*** Opening of Data listing ***

import Summits.Ventures.HodgeRepro2.T5SU11LegendreOrthogonalLower

/-!
# The Legendre expansion of a polynomial: `f = Σ_{k ≤ d} c_k P_k` with `c_k = ((2k + 1)/2) ∫_{−1}^{1} f P_k`,
Parseval, and the reproducing kernel

Every polynomial of degree `≤ d` is a combination of `P_0, …, P_d` (row 406,
`T5SU11LegendreOrthogonalLower.exists_eq_sum_C_mul_legPoly`), and the orthogonality `∫ P_j P_k = 2δ_{jk}/(2k + 1)`
(row 383) identifies the coefficients as the FOURIER–LEGENDRE COEFFICIENTS

  **`c_k(f) := ((2k + 1)/2) ∫_{−1}^{1} f(x) P_k(x) dx`**   (`legendreCoeff`),
  **`f = Σ_{k ≤ d} c_k(f) · P_k` for `natDegree f ≤ d`**   (`eq_sum_legendreCoeff`),

so the coefficients of any expansion are forced (`coeff_eq_legendreCoeff`), vanish above the degree
(`legendreCoeff_eq_zero_of_lt`), and PARSEVAL holds:

  **`∫_{−1}^{1} f(x)² dx = Σ_{k ≤ d} 2 c_k(f)²/(2k + 1)`**   (`integral_sq_eq_sum`);

the polynomial kernel `K_d(x, y) = Σ_{k ≤ d} ((2k + 1)/2) P_k(x) P_k(y)` reproduces every polynomial of degree `≤ d`,
`∫_{−1}^{1} K_d(x, y) f(y) dy = f(x)` (`integral_kernel_mul_eq`). Nothing is claimed about (N).

Blind lane: Mathlib + the HodgeRepro2 prefix only; no sorry; axioms ⊆ {propext, Classical.choice,
Quot.sound}.
-/

namespace Summit.Ventures.HodgeRepro2.T5SU11LegendreExpansion

open Polynomial intervalIntegral Finset
open T5SU11SphericalLegendreAll T5SU11JacobiPhaseLawEven T5SU11JacobiLegendreLeading T5SU11LegendreIdentities
  T5SU11LegendreOrthogonal T5SU11LegendreOrthogonalLower

/-- **The Fourier–Legendre coefficient** `c_k(f) = ((2k + 1)/2) ∫_{−1}^{1} f(x) P_k(x) dx`. -/
noncomputable def legendreCoeff (f : ℝ[X]) (k : ℕ) : ℝ :=
  (2 * (k : ℝ) + 1) / 2 * ∫ x in (-1 : ℝ)..1, f.eval x * legP k x

/-- `∫_{−1}^{1} (Σ_{j ≤ d} c_j P_j)(x) P_k(x) dx = 2 c_k/(2k + 1)` for `k ≤ d`. -/
theorem integral_sum_mul_legP {d : ℕ} (c : ℕ → ℝ) {k : ℕ} (hk : k ≤ d) :
    ∫ x in (-1 : ℝ)..1, (∑ j ∈ range (d + 1), C (c j) * legPoly j).eval x * legP k x
      = c k * (2 / (2 * (k : ℝ) + 1)) := by
  simp_rw [eval_finsetSum, eval_mul, eval_C, Finset.sum_mul, ← legP_eq_eval]
  have hint : ∀ j ∈ range (d + 1), IntervalIntegrable (fun x => c j * legP j x * legP k x)
      MeasureTheory.volume (-1 : ℝ) 1 := fun j _ =>
    ((continuous_const.mul (continuous_legP j)).mul (continuous_legP k)).intervalIntegrable _ _
  rw [integral_finsetSum hint, Finset.sum_eq_single k]
  · simp_rw [mul_assoc]
    rw [integral_const_mul, integral_legP_mul_legP k k, if_pos rfl]
  · intro j _ hjk
    simp_rw [mul_assoc]
    rw [integral_const_mul, integral_legP_mul_legP j k, if_neg hjk, mul_zero]
  · intro h
    exact absurd (Finset.mem_range.mpr (by omega)) h

/-- **The coefficients of any expansion in `P_0, …, P_d` are the Fourier–Legendre coefficients.** -/
theorem coeff_eq_legendreCoeff {d : ℕ} {f : ℝ[X]} {c : ℕ → ℝ} (hf : f = ∑ j ∈ range (d + 1), C (c j) * legPoly j)
    {k : ℕ} (hk : k ≤ d) : c k = legendreCoeff f k := by
  rw [legendreCoeff, hf, integral_sum_mul_legP c hk]
  have : (2 * (k : ℝ) + 1) ≠ 0 := by positivity
  field_simp

/-- **THE LEGENDRE EXPANSION**: `f = Σ_{k ≤ d} c_k(f) P_k` for every polynomial `f` of degree `≤ d`. -/
theorem eq_sum_legendreCoeff {d : ℕ} {f : ℝ[X]} (hf : f.natDegree ≤ d) :
    f = ∑ k ∈ range (d + 1), C (legendreCoeff f k) * legPoly k := by
  obtain ⟨c, hc⟩ := exists_eq_sum_C_mul_legPoly d f hf
  conv_lhs => rw [hc]
  refine Finset.sum_congr rfl fun k hk => ?_
  rw [coeff_eq_legendreCoeff hc (Nat.lt_succ_iff.mp (Finset.mem_range.mp hk))]

/-- The expansion, evaluated: `f(x) = Σ_{k ≤ d} c_k(f) P_k(x)`. -/
theorem eval_eq_sum_legendreCoeff {d : ℕ} {f : ℝ[X]} (hf : f.natDegree ≤ d) (x : ℝ) :
    f.eval x = ∑ k ∈ range (d + 1), legendreCoeff f k * legP k x := by
  conv_lhs => rw [eq_sum_legendreCoeff hf]
  simp_rw [eval_finsetSum, eval_mul, eval_C, ← legP_eq_eval]

/-- **The coefficients vanish above the degree**: `c_k(f) = 0` for `natDegree f < k`. -/
theorem legendreCoeff_eq_zero_of_lt {f : ℝ[X]} {k : ℕ} (hk : f.natDegree < k) : legendreCoeff f k = 0 := by
  rw [legendreCoeff, integral_eval_mul_legP_eq_zero_of_natDegree_lt hk, mul_zero]

/-- **PARSEVAL for polynomials**: `∫_{−1}^{1} f(x)² dx = Σ_{k ≤ d} 2 c_k(f)²/(2k + 1)` for `natDegree f ≤ d`. -/
theorem integral_sq_eq_sum {d : ℕ} {f : ℝ[X]} (hf : f.natDegree ≤ d) :
    ∫ x in (-1 : ℝ)..1, f.eval x ^ 2 = ∑ k ∈ range (d + 1), legendreCoeff f k ^ 2 * (2 / (2 * (k : ℝ) + 1)) := by
  have e : ∀ x, f.eval x ^ 2 = ∑ k ∈ range (d + 1), legendreCoeff f k * (f.eval x * legP k x) := fun x => by
    rw [sq]
    nth_rewrite 2 [eval_eq_sum_legendreCoeff hf x]
    rw [Finset.mul_sum]
    refine Finset.sum_congr rfl fun k _ => ?_
    ring
  simp_rw [e]
  have hint : ∀ k ∈ range (d + 1), IntervalIntegrable (fun x => legendreCoeff f k * (f.eval x * legP k x))
      MeasureTheory.volume (-1 : ℝ) 1 := fun k _ =>
    (continuous_const.mul (f.continuous.mul (continuous_legP k))).intervalIntegrable _ _
  rw [integral_finsetSum hint]
  refine Finset.sum_congr rfl fun k hk => ?_
  rw [integral_const_mul]
  have hck : ∫ x in (-1 : ℝ)..1, f.eval x * legP k x = legendreCoeff f k * (2 / (2 * (k : ℝ) + 1)) := by
    rw [legendreCoeff]
    have : (2 * (k : ℝ) + 1) ≠ 0 := by positivity
    field_simp
  rw [hck]
  ring

/-- **The reproducing kernel** `K_d(x, y) = Σ_{k ≤ d} ((2k + 1)/2) P_k(x) P_k(y)`. -/
noncomputable def kernel (d : ℕ) (x y : ℝ) : ℝ := ∑ k ∈ range (d + 1), (2 * (k : ℝ) + 1) / 2 * (legP k x * legP k y)

/-- **`∫_{−1}^{1} K_d(x, y) f(y) dy = f(x)`** for every polynomial `f` of degree `≤ d`. -/
theorem integral_kernel_mul_eq {d : ℕ} {f : ℝ[X]} (hf : f.natDegree ≤ d) (x : ℝ) :
    ∫ y in (-1 : ℝ)..1, kernel d x y * f.eval y = f.eval x := by
  have e : ∀ y, kernel d x y * f.eval y
      = ∑ k ∈ range (d + 1), (2 * (k : ℝ) + 1) / 2 * legP k x * (f.eval y * legP k y) := fun y => by
    rw [kernel, Finset.sum_mul]
    refine Finset.sum_congr rfl fun k _ => ?_
    ring
  simp_rw [e]
  have hint : ∀ k ∈ range (d + 1), IntervalIntegrable
      (fun y => (2 * (k : ℝ) + 1) / 2 * legP k x * (f.eval y * legP k y)) MeasureTheory.volume (-1 : ℝ) 1 :=
    fun k _ => (continuous_const.mul (f.continuous.mul (continuous_legP k))).intervalIntegrable _ _
  rw [integral_finsetSum hint, eval_eq_sum_legendreCoeff hf x]
  refine Finset.sum_congr rfl fun k _ => ?_
  rw [integral_const_mul, legendreCoeff]
  ring

/-- **Uniqueness of the expansion**: two polynomials of degree `≤ d` with the same Fourier–Legendre coefficients up
to `d` are equal. -/
theorem eq_of_legendreCoeff_eq {d : ℕ} {f g : ℝ[X]} (hf : f.natDegree ≤ d) (hg : g.natDegree ≤ d)
    (h : ∀ k ≤ d, legendreCoeff f k = legendreCoeff g k) : f = g := by
  rw [eq_sum_legendreCoeff hf, eq_sum_legendreCoeff hg]
  exact Finset.sum_congr rfl fun k hk => by rw [h k (Nat.lt_succ_iff.mp (Finset.mem_range.mp hk))]

end Summit.Ventures.HodgeRepro2.T5SU11LegendreExpansion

*** Close of Data listing ***

> _Your task_
The expected answer is a copy of each line above containing "polynomials".

> _Solved exercise_
/-- **PARSEVAL for polynomials**: `∫_{−1}^{1} f(x)² dx = Σ_{k ≤ d} 2 c_k(f)²/(2k + 1)` for `natDegree f ≤ d`. -/
/-- **Uniqueness of the expansion**: two polynomials of degree `≤ d` with the same Fourier–Legendre coefficients up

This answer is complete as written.